Two years have passed since New Delhi stripped Indian-administered Kashmir of its limited autonomy. The move, which is seen by activists and world leaders as illegal and based on the desire to change the Muslim-majority area's demography, has dragged political activity into a deep crisis, with businesses struggling and the rights of people infringed upon by strict laws.
Kashmir has been divided between India and Pakistan since the end of British colonial rule in 1947, with both countries claiming the territory in full. Fighting in the Indian-controlled part has left tens of thousands, mostly civilians, dead. Prime Minister Narendra Modi's government scrapped the region's partial autonomy on Aug. 5, 2019, and split it into two federal territories, arresting thousands in a massive security operation and communications blackout that lasted months.

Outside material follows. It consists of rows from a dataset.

import Literature.Probability.Percolation.TrapPairContract
import Literature.Probability.Percolation.TrapFencedExit
import HarnessLib

/-!
# The fenced exit of a clean route of the pair step

Topic `Literature/Probability/Percolation`; family `crit-perc` / near-critical percolation on `𝕋`.
A brick of the near-critical arm-separation theorem for four arms in the ADJACENT colour
arrangement (P. Nolin, EJP 13 (2008), Thm. 11, `j = 4`, `σ = BBWW` [arXiv 0711.4948: Thm. 10];
the input `hsepAdj` of `Werner2009_lemma63_of_altSeparation_of_adjSeparation`).

A clean route `S ∋ a i ⇝ m_u` of the pair step (`PairData.exists_two_clean_routes`,
`TrapPairContract.lean`: sites in the arms, the terms, and the connection of the fence of the term
`u` only) together with the fence of `u` (corner crossing through `m_u`) is a fenced exit
(`TrapFencedExit`, `TrapFencedExit.lean`) of the configuration of the pair step, to which the
landing moves `rot_exit_landing_move_row/_two` apply:

* `PairData.clean_route_region` — a clean route lies in `({n ≤ |v| ≤ 2M} ∪ trapFrameZone M z k_u) ∩ χ`;
* `PairData.exitOfRoute` — the fenced exit (tip `z_u`, scale index `jOf`, fence site `m_u`, start
  `a i`), with its projections (`exitOfRoute_z/_m/_a/_k`).

Everything here is proved; no named facts are introduced.

## References

* P. Nolin, Near-critical percolation in two dimensions, *Electron. J. Probab.* 13 (2008), §4.2
  Def. 6–8, §4.4 proof of Lemma 15 (arXiv 0711.4948: Def. 6–8, Lemma 14) [Nolin2008].
-/

noncomputable section

open Set

namespace Literature.Probability.Percolation

open LatticeModels

namespace PairData

variable {M n k₀ K T : ℕ} {χ : SiteConfig (Site 2)}

/-- **A clean route lies in the annulus `{n ≤ |v| ≤ 2M}` or in the fence zone of its term, and is
open.** [folklore] -/
theorem clean_route_region (D : PairData M n k₀ K T χ) {u : ℕ} {c : Finset (Site 2)} {z : Site 2}
    (hu : (trapDomain M).lowestSeq χ u = some (c, z)) {S : Set (Site 2)} (hS : S ⊆ D.Bset ∪ (D.fence hu).F) :
    S ⊆ (triAnnSet n (2 * M) ∪ trapFrameZone M z (D.kOf hu)) ∩ χ := fun v hv => by
  refine ⟨?_, D.Aset_subset (D.clean_route_subset_Aset hu hS hv)⟩
  rcases hS hv with (⟨i', hv'⟩ | ⟨u', c', z', hu', h⟩) | h
  · exact Or.inl (D.supp i' v hv').1
  · exact Or.inl (trapD_subset_triAnnSet D.hnM (Finset.mem_coe.2 ((term_isCrossing hu').subset (Finset.mem_coe.1 h))))
  · exact Or.inr ((D.fence hu).F_subset h).1.1.1

/-- **The fenced exit of a clean route**: the tip `z_u` and scale index of the term, the fence
site `m_u`, the start `a i`, the corner crossing of the fence, and the route. [cite: Nolin2008, §4.2 Def. 6–8 and §4.4 (arXiv 0711.4948: Def. 6–8, Lemma 14)] -/
def exitOfRoute (D : PairData M n k₀ K T χ) (i : Fin 2) {u : ℕ} {c : Finset (Site 2)} {z : Site 2}
    (hu : (trapDomain M).lowestSeq χ u = some (c, z)) {S : Set (Site 2)} (hP : PathIn triGraph S (D.a i) (D.fence hu).m)
    (hS : S ⊆ D.Bset ∪ (D.fence hu).F) : TrapFencedExit M n k₀ K χ where
  z := z
  j := D.jOf hu
  m := (D.fence hu).m
  a := D.a i
  z_mem := tip_mem hu
  j_lt := (D.jOf_spec hu).1
  norm_a := D.norm_a i
  vcross := (D.fence hu).vcross
  path := hP.mono (D.clean_route_region hu hS)

/-- The tip of the exit of a clean route. [folklore] -/
@[simp] theorem exitOfRoute_z (D : PairData M n k₀ K T χ) (i : Fin 2) {u : ℕ} {c : Finset (Site 2)} {z : Site 2}
    (hu : (trapDomain M).lowestSeq χ u = some (c, z)) {S : Set (Site 2)} (hP : PathIn triGraph S (D.a i) (D.fence hu).m)
    (hS : S ⊆ D.Bset ∪ (D.fence hu).F) : (D.exitOfRoute i hu hP hS).z = z := rfl

/-- The fence site of the exit of a clean route. [folklore] -/
@[simp] theorem exitOfRoute_m (D : PairData M n k₀ K T χ) (i : Fin 2) {u : ℕ} {c : Finset (Site 2)} {z : Site 2}
    (hu : (trapDomain M).lowestSeq χ u = some (c, z)) {S : Set (Site 2)} (hP : PathIn triGraph S (D.a i) (D.fence hu).m)
    (hS : S ⊆ D.Bset ∪ (D.fence hu).F) : (D.exitOfRoute i hu hP hS).m = (D.fence hu).m := rfl

/-- The start of the exit of a clean route. [folklore] -/
@[simp] theorem exitOfRoute_a (D : PairData M n k₀ K T χ) (i : Fin 2) {u : ℕ} {c : Finset (Site 2)} {z : Site 2}
    (hu : (trapDomain M).lowestSeq χ u = some (c, z)) {S : Set (Site 2)} (hP : PathIn triGraph S (D.a i) (D.fence hu).m)
    (hS : S ⊆ D.Bset ∪ (D.fence hu).F) : (D.exitOfRoute i hu hP hS).a = D.a i := rfl

/-- The scale of the exit of a clean route is the scale of the term. [folklore] -/
@[simp] theorem exitOfRoute_k (D : PairData M n k₀ K T χ) (i : Fin 2) {u : ℕ} {c : Finset (Site 2)} {z : Site 2}
    (hu : (trapDomain M).lowestSeq χ u = some (c, z)) {S : Set (Site 2)} (hP : PathIn triGraph S (D.a i) (D.fence hu).m)
    (hS : S ⊆ D.Bset ∪ (D.fence hu).F) : (D.exitOfRoute i hu hP hS).k = D.kOf hu := rfl

/-- **The protection of the exit** (recorded separately, since `TrapFencedExit` keeps only the
corner crossing): no closed path of the trapezoid from a top-type boundary site of the `8k`-box about
the tip to outside the `16k`-box. [cite: Nolin2008, §4.4 Lemma 15 (proof) (arXiv 0711.4948: Lemma 14)] -/
theorem exit_protected (D : PairData M n k₀ K T χ) {u : ℕ} {c : Finset (Site 2)} {z : Site 2}
    (hu : (trapDomain M).lowestSeq χ u = some (c, z)) : TrapTipOK M z (D.kOf hu) χ (D.fence hu).m :=
  ⟨(D.fence hu).vcross, fun _ _ hq hqin ht =>
    (D.raw hu).no_escape (D.one_le_kOf hu) (term_isCrossing hu) (term_open hu) hq hqin ht⟩

end PairData

end Literature.Probability.Percolation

The Indian government annulled two laws of the Indian Constitution – Article 370 and Article 35A – that loosely governed India’s relationship with the disputed Muslim-majority region. Though hollowed out over the past seven decades through changes to India's Constitution via underhanded methods and pliant Kashmiri pro-India regimes, Article 370 still nominally defined the region as having its own constitution and two houses of legislature that, unlike all other Indian states, could make laws independent of India’s Parliament. Article 35A barred all outsiders from purchasing property and applying for government jobs in the region. Effectively, it helped the local legislature to define the "permanent residents" of the region and safeguarded jobs and land rights, not only for the 68.31% Muslim majority but also the 28.43% Hindus minority and the nearly 4% of the population composed of other minorities.
Ahead of the second anniversary, security forces erected numerous new checkpoints and barricades across Srinagar with personnel in bulletproof gear checking vehicles and frisking residents on the roads. Suspected rebels fired at a police patrol in the northwestern Sopore area, but no one was injured, a police officer told Agence France-Presse (AFP). However, district police refuted the incident on Twitter.

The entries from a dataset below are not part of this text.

import Summits.QuantumFields.BalabanUV.Beta.D1BFx.FineHessianSectors
import Summits.QuantumFields.BalabanUV.Beta.D1BFx.StencilRealisation

/-!
# `BalabanUV.Beta.D1BFx.FineHessianLegGrades` — road «BF-x» for binder row D1, leaf A0 (fine level, part 2): THE FROZEN-LEG ∕ GRADED-DIFFERENCE
# SPLIT of the gluon piece's fine Hessian kernel at a base point — every leg `Ga` of every word of part 1 split into the FROZEN fibre-diagonal
# translation-invariant leg `δ_{ab}·g (y − x)` (the owner's A1.ii bridge leg), the fibre-diagonal GRADED DIFFERENCE `diagPart Ga − frozen` (A3.c,
# `DiagonalLegGrade`) and the OFF-DIAGONAL part `offPart Ga` (L1′, `OffDiagonalLegGrade`): 15 tadpole words + 81 bubble words, each an admissible
# (F)/(CONV) integrand of `D1BFx.Assembly`; the word EE·(frozen, frozen) is the parent of MAIN-gl

HONEST DEPENDENCY (page 1, mandatory): continuum YM on T⁴ ⇐ BetaPertH ∧ nine spine estimates (0/9 proved); BetaPertH ⇐ (D1) ∧ (D4) ∧
CAP+tail; G-an2-4 gates asym, D1 and NE2/3/4.  HONEST FRAMING (cell contract, verbatim): «discharging `BetaPertH` makes Bałaban's UV
stability UNCONDITIONAL — a real constructive-QFT result; it is NOT the continuum limit and NOT the Clay problem.»  THIS MODULE DISCHARGES
NOTHING of the wall: FOUR definitions with bodies ([our objects] `diagPart`, `offPart`, `frozenLeg g`, and the `Fin 3` packer `legPiece n a g`) and
[folklore] LINEAR ALGEBRA OF ABSOLUTELY CONVERGENT LATTICE SUMS (`TameKernelCalculus.comp_add_left_tame`∕`_right_tame`∕`tr_add_loc`,
`HessKerRate.decays_sub`) composed BY NAME over part 1 (`FineHessianSectors`), leaf-01-g2's `DressedTablesLeg.tadpoleTableA`, T1 (`GluonLeg.Ga`,
`shiftK_Ga_neg`) and the owner's A1.ii bridge `StencilRealisation.bubble_realK_realK` (the junction `bubble_frozenLeg_realK_realK`).  No `Prop` is minted, nothing is cited, no hypothesis is a printed statement, 0 sorry.  0 wall binders instantiated;
NOT the (SPLIT) slot, NOT D1, NOT `BetaPertH`, NOT continuum, NOT Clay.
ABSOLUTE RULE (cell charter, verbatim): «No internally-minted statement may enter as a cited fact. Every hypothesis is either kernel-proved in
this package or a verbatim quotation of a PUBLISHED theorem with page reference. The manuscript(s) under audit are NOT citable for their own
disputed steps — they are the thing under adjudication; programme-internal (2001/route/tribunal) claims are never citable.»

WHY (owner d1-p2-g2, journal l.14064: «at base point b the MAIN term is the road's finitely supported stencils' bubble over the gluon leg FROZEN to
`δ·Gf n b (y − x)` (difference = flat-graded REST of A3.c class …) … then A0 = the frozen-leg ∕ graded-difference split of `fineHess`»; skeleton v1.6
(SPLIT); node L1′).  Generically in the frozen scalar profile `g : Site 4 → ℝ` (the road takes `g v := Ga n a b (b + v) κ κ`, `GluonLeg.Ga_eq_GfE`):
`Ga = frozenLeg g + (diagPart Ga − frozenLeg g) + offPart Ga`; all three pieces are SPREAD (entrywise inheritance; the frozen leg decays iff `g`
does — for a diagonal entry of `Ga` this is T1's binder `Spr (Ga n a)` again, `decay_GaDiagEntry`) and BLOCK-COVARIANT, so every table lemma of
part 1 applies to every word; two-leg additivity gives 9 words per two-sector table and 3 per tadpole slot.  The (frozen, frozen) EE word is the
object the owner's bridge `StencilRealisation.bubble_realK_realK` turns into an3's `ℤ⁴` table (its leg hypothesis `hA : A x y a b = if a = b
then g (y − x) else 0` is `frozenLeg_apply`); every other word carries a graded difference or a longitudinal leg — a REST candidate whose leg
class attaches BY NAME.
CONTENT. §1 [our objects] `diagPart`, `offPart`, `frozenLeg` + entrywise decay inheritance, `spr_*`, translation laws, `frozenLeg_apply`;
§2 [folklore] additivity of the fine tables in the legs (`biBubbleTable_add_left∕_right∕_add_add`, `tadpoleTableA_add_leg`, `biBubbleTable_sum₃_sum₃`,
`tadpoleTableA_sum₃`); §3 [our object] `legPiece n a g`, `Ga_eq_sum_legPiece`, entry formulas, `decay_GaDiagEntry`, `spr_legPiece`, `shiftK_legPiece_neg`,
**`biBubbleTable_Ga_eq_pieceSum`** (9 words), **`tadpoleTable_eq_pieceSum`** (3 words); §4 **`fineHess_SbfBal_Wbf_eq_gradedTerms`** (15 + 81 words),
**`Kf_gluon_eq_gradedTerms`**, (CONV) per word.  NOT HERE (honest): which word is MAIN ∕ `stK` (A1.ii), the E-sector as `realK` (A1.ii part 3), any
bound (A2/A3/A5/A6), the ghost piece, loop weights.  Unit `b2b-balaban-beta-d1-formalise-leaf-03` (gen 3); `LEAVES-BFx.md` row A0 (A0-FINE part 2).
-/

noncomputable section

A top pro-freedom leader Syed Ali Geelani, 90, called for a general shutdown to mark a "black day" to protest "India's naked aggression," in a Twitter statement by his Pakistan-based representative Syed Abdullah Geelani. The call was supported by several smaller separatist groups who also challenge India's rule of Kashmir.

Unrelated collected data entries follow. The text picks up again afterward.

/-- The step condition as "some dominating point exists". [folklore] -/
theorem stepCond_iff (St : Finset V × (V → ℕ)) :
    StepCond S hgt St ↔ 2 ≤ St.1.card ∧ (domSet S hgt St).Nonempty := by
  unfold StepCond
  refine and_congr_right fun _ => ?_
  rw [← Finset.card_pos]
  have := card_domSet_le_one (S := S) (hgt := hgt) St
  omega

/-- Under the condition, the dominating set is the singleton of the chosen point. [folklore] -/
theorem domSet_eq_singleton {St : Finset V × (V → ℕ)} (h : StepCond S hgt St) :
    domSet S hgt St = {(Finset.card_eq_one.1 h.2).choose} :=
  (Finset.card_eq_one.1 h.2).choose_spec

/-- Under the condition, membership in the dominating set is being the chosen point. [folklore] -/
theorem mem_domSet_iff_eq {St : Finset V × (V → ℕ)} (h : StepCond S hgt St) (u : V) :
    u ∈ domSet S hgt St ↔ u = (Finset.card_eq_one.1 h.2).choose := by
  have hs := domSet_eq_singleton h
  constructor
  · intro hu
    rw [hs] at hu
    exact mem_singleton.1 hu
  · intro hu
    have hmem : (Finset.card_eq_one.1 h.2).choose ∈ ({(Finset.card_eq_one.1 h.2).choose} : Finset V) :=
      mem_singleton_self _
    rw [← hs] at hmem
    rw [hu]
    exact hmem

/-- The chosen point lies in the block. [folklore] -/
theorem choose_mem {St : Finset V × (V → ℕ)} (h : StepCond S hgt St) :
    (Finset.card_eq_one.1 h.2).choose ∈ St.1 := by
  have : (Finset.card_eq_one.1 h.2).choose ∈ domSet S hgt St := (mem_domSet_iff_eq h _).2 rfl
  exact BranchSum.smallestCell_subset _ _ (mem_inter.1 (mem_filter.1 this).1).1

/-- The step shrinks the block. [folklore] -/
theorem stepSt_fst_subset (St : Finset V × (V → ℕ)) : (stepSt G S hgt ptr St).1 ⊆ St.1 := by
  by_cases h : StepCond S hgt St
  · rw [stepSt_of_cond h]; exact BranchSum.atom_subset _ _ _
  · rw [stepSt_of_not_cond h]

/-- The pointer stays in the block. [folklore] -/
theorem ptr_mem_stepSt {St : Finset V × (V → ℕ)} (hptr : ptr ∈ St.1) : ptr ∈ (stepSt G S hgt ptr St).1 := by
  by_cases h : StepCond S hgt St
  · rw [stepSt_of_cond h]; exact BranchSum.self_mem_atom _ hptr
  · rw [stepSt_of_not_cond h]; exact hptr

/-- **The invariants persist**: equitable inside the block, connected switching graph. [folklore] -/
theorem inv_stepSt {St : Finset V × (V → ℕ)} (hptr : ptr ∈ St.1) (hinv : EqIn G St.1 St.2 ∧ ConnIn G St.1 St.2) :
    EqIn G (stepSt G S hgt ptr St).1 (stepSt G S hgt ptr St).2 ∧
      ConnIn G (stepSt G S hgt ptr St).1 (stepSt G S hgt ptr St).2 := by
  by_cases h : StepCond S hgt St
  · rw [stepSt_of_cond h]
    set x₀ := (Finset.card_eq_one.1 h.2).choose
    set c' := BranchSum.refineIn G St.1 (BranchSum.indiv St.2 x₀) with hc'
    show EqIn G (BranchSum.atom G St.1 c' ptr) c' ∧ ConnIn G (BranchSum.atom G St.1 c' ptr) c'
    have heqA : EqIn G St.1 c' := fun u hu u' hu' hcu w hw =>
      BranchSum.equitableIn_refineIn St.1 (BranchSum.indiv St.2 x₀) hu hu' hcu hw
    exact ⟨fun u hu u' hu' hcu w hw => BranchSum.equitableIn_atom ptr heqA hu hu' hcu hw,
      fun S' hS' hne hSA => BranchSum.atom_connected c' hptr hS' hne hSA⟩
  · rw [stepSt_of_not_cond h]; exact hinv

/-- The invariants persist, in the guarded form. [folklore] -/
theorem inv_stepSt' {St : Finset V × (V → ℕ)} (hptr : ptr ∈ St.1)
    (hinv : 2 ≤ St.1.card → EqIn G St.1 St.2 ∧ ConnIn G St.1 St.2) :
    2 ≤ (stepSt G S hgt ptr St).1.card →
      EqIn G (stepSt G S hgt ptr St).1 (stepSt G S hgt ptr St).2 ∧
        ConnIn G (stepSt G S hgt ptr St).1 (stepSt G S hgt ptr St).2 := by
  intro h2
  by_cases h : StepCond S hgt St
  · exact inv_stepSt hptr (hinv h.1)
  · rw [stepSt_of_not_cond h] at h2 ⊢; exact hinv h2

end Step

/-! ### One stage of the circuit -/

namespace ReplayIter

variable {ι Λ : Type*} [DecidableEq ι] [DecidableEq Λ] {P : SymProg ι Λ}
variable {V : Type*} [Fintype V] [DecidableEq V] {N T J F : ℕ}
variable {RP : ReplayIter P V N T J F} {x : ι → Bool}
variable {G : SimpleGraph V} [DecidableRel G.Adj]

omit [Fintype V] [DecidableEq V] in
/-- Cells of the part, counted in the subtype, are the `W`-relative cells (Finset-subtype binder form of
`BranchSum.card_cellOf_eq_cellCard`). [folklore] -/
theorem card_cellOf_eq_cellCard' (W : Finset V) (c : V → ℕ) (u : V) :
    (BranchSum.cellOf W c u).card =
      Literature.Combinatorics.SimpleGraph.cellCard (fun a : ↥W => c a) (c u) :=
  BranchSum.card_cellOf_eq_cellCard W c u

section Stage

variable {k : Fin F} {A : Finset V} {col : V → ℕ}

/-- The part of the stage-`k` cell gadget is the block. [folklore] -/
theorem part_M (hread : RP.StateReads x k.castSucc A col) : (RP.M k).part x = A := by
  ext u; rw [(RP.M k).mem_part]; show wval x (P.sem x) ((RP.M k).mem u) = true ↔ _
  rw [RP.M_mem]; exact hread.mem_iff u

/-- The stage-`k` cell gadget reads the colouring of the block. [folklore] -/
theorem reads_M (hread : RP.StateReads x k.castSucc A col) :
    (RP.M k).Reads x (fun a : (RP.M k).part x => col a) where
  eq_iff a b := by
    rw [show (RP.M k).eq = RP.eqS k.castSucc from RP.M_eq k]
    exact hread.eq_iff a (part_M hread ▸ a.2) b (part_M hread ▸ b.2)
  lt_iff a b := by
    rw [show (RP.M k).lt = RP.ltS k.castSucc from RP.M_lt k]
    exact hread.lt_iff a (part_M hread ▸ a.2) b (part_M hread ▸ b.2)

/-- **`sel`** of the stage-`k` cell gadget: for `a ∈ A`, "`A` has at least two vertices and `a` lies in the
first smallest cell" (the invariant excludes singleton cells). [folklore] -/
theorem sem_sel_iff (hread : RP.StateReads x k.castSucc A col) (hinv : 2 ≤ A.card → EqIn G A col ∧ ConnIn G A col)
    (hN : A.card ≤ N) {a : V} (ha : a ∈ A) :
    P.sem x ((RP.M k).sel a) = true ↔ 2 ≤ A.card ∧ a ∈ BranchSum.smallestCell A col := by
  have hpart := part_M hread
  have ha' : a ∈ (RP.M k).part x := hpart ▸ ha
  rw [MinCell.sem_sel_iff (reads_M hread) (by rw [hpart]; exact hN) ⟨a, ha'⟩]
  simp only [← card_cellOf_eq_cellCard', hpart]
  -- translate the subtype quantifier
  have hq : (∀ b : (RP.M k).part x, 2 ≤ (BranchSum.cellOf A col b).card →
      (BranchSum.cellOf A col a).card < (BranchSum.cellOf A col b).card ∨
        ((BranchSum.cellOf A col a).card = (BranchSum.cellOf A col b).card ∧ col a ≤ col b)) ↔
      ∀ b ∈ A, 2 ≤ (BranchSum.cellOf A col b).card →
        (BranchSum.cellOf A col a).card < (BranchSum.cellOf A col b).card ∨
          ((BranchSum.cellOf A col a).card = (BranchSum.cellOf A col b).card ∧ col a ≤ col b) :=
    ⟨fun H b hb => H ⟨b, hpart ▸ hb⟩, fun H b => H b (hpart ▸ b.2)⟩
  rw [hq]
  by_cases hA : 2 ≤ A.card
  · obtain ⟨heq, hconn⟩ := hinv hA
    have hbig : ∀ b ∈ A, 2 ≤ (BranchSum.cellOf A col b).card :=
      fun b hb => BranchSum.two_le_card_cellOf (G := G) heq hconn hA hb
    rw [← BranchSum.mem_smallestCell_iff_minCell col hbig ha]
    simp [hA]
  · have hsmall : (BranchSum.cellOf A col a).card < 2 :=
      lt_of_le_of_lt (card_le_card (filter_subset _ _)) (not_le.1 hA)
    constructor
    · rintro ⟨h2, -⟩; omega
    · rintro ⟨h2, -⟩; exact absurd h2 hA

Police initially termed the Twitter handle and statement as "fake." But the ailing Geelani, under house arrest for most of the last 13 years, issued his first video in two years Wednesday, confirming the statement via his "nominated special representative."
On Thursday, most shops remained closed in Srinagar and vehicular movement on the roads was thin. However, police were seen asking shopkeepers to open. Many shopkeepers and businesspersons, without wishing to be named, told AFP that police had threatened them. Local reporters said officers were breaking locks on shutters.
"I was recording video of shuttered shops when police officers arrived and took my photos while I was working and accused myself and journalists of instigating a shutdown," photojournalist Umer Asif told AFP.
Former Kashmir chief minister Mehbooba Mufti, along with dozens of other local politicians, spent months incarcerated after being arrested in the 2019 clampdown. Scores of people remain behind bars either in Kashmir or elsewhere, held under controversial legislation that allows them to be detained for up to two years without charge. Mufti issued an angry statement on Wednesday slamming New Delhi's actions as "daylight robbery" of people's constitutional rights.
"When unbridled oppression is unleashed & gross injustice heaped there is no other choice but to resist to exist," she tweeted.
As more rallies were expected across Kashmir, a march was organized in the Pakistani capital Islamabad to display the solidarity between Pakistan and Jammu and Kashmir. The march was led by the Pakistani Foreign Minister Shah Mehmood Qureshi from the Foreign Ministry to the parliament. The group rallied under Qureshi’s leadership toward the capital city Islamabad's D-Chowk Boulevard.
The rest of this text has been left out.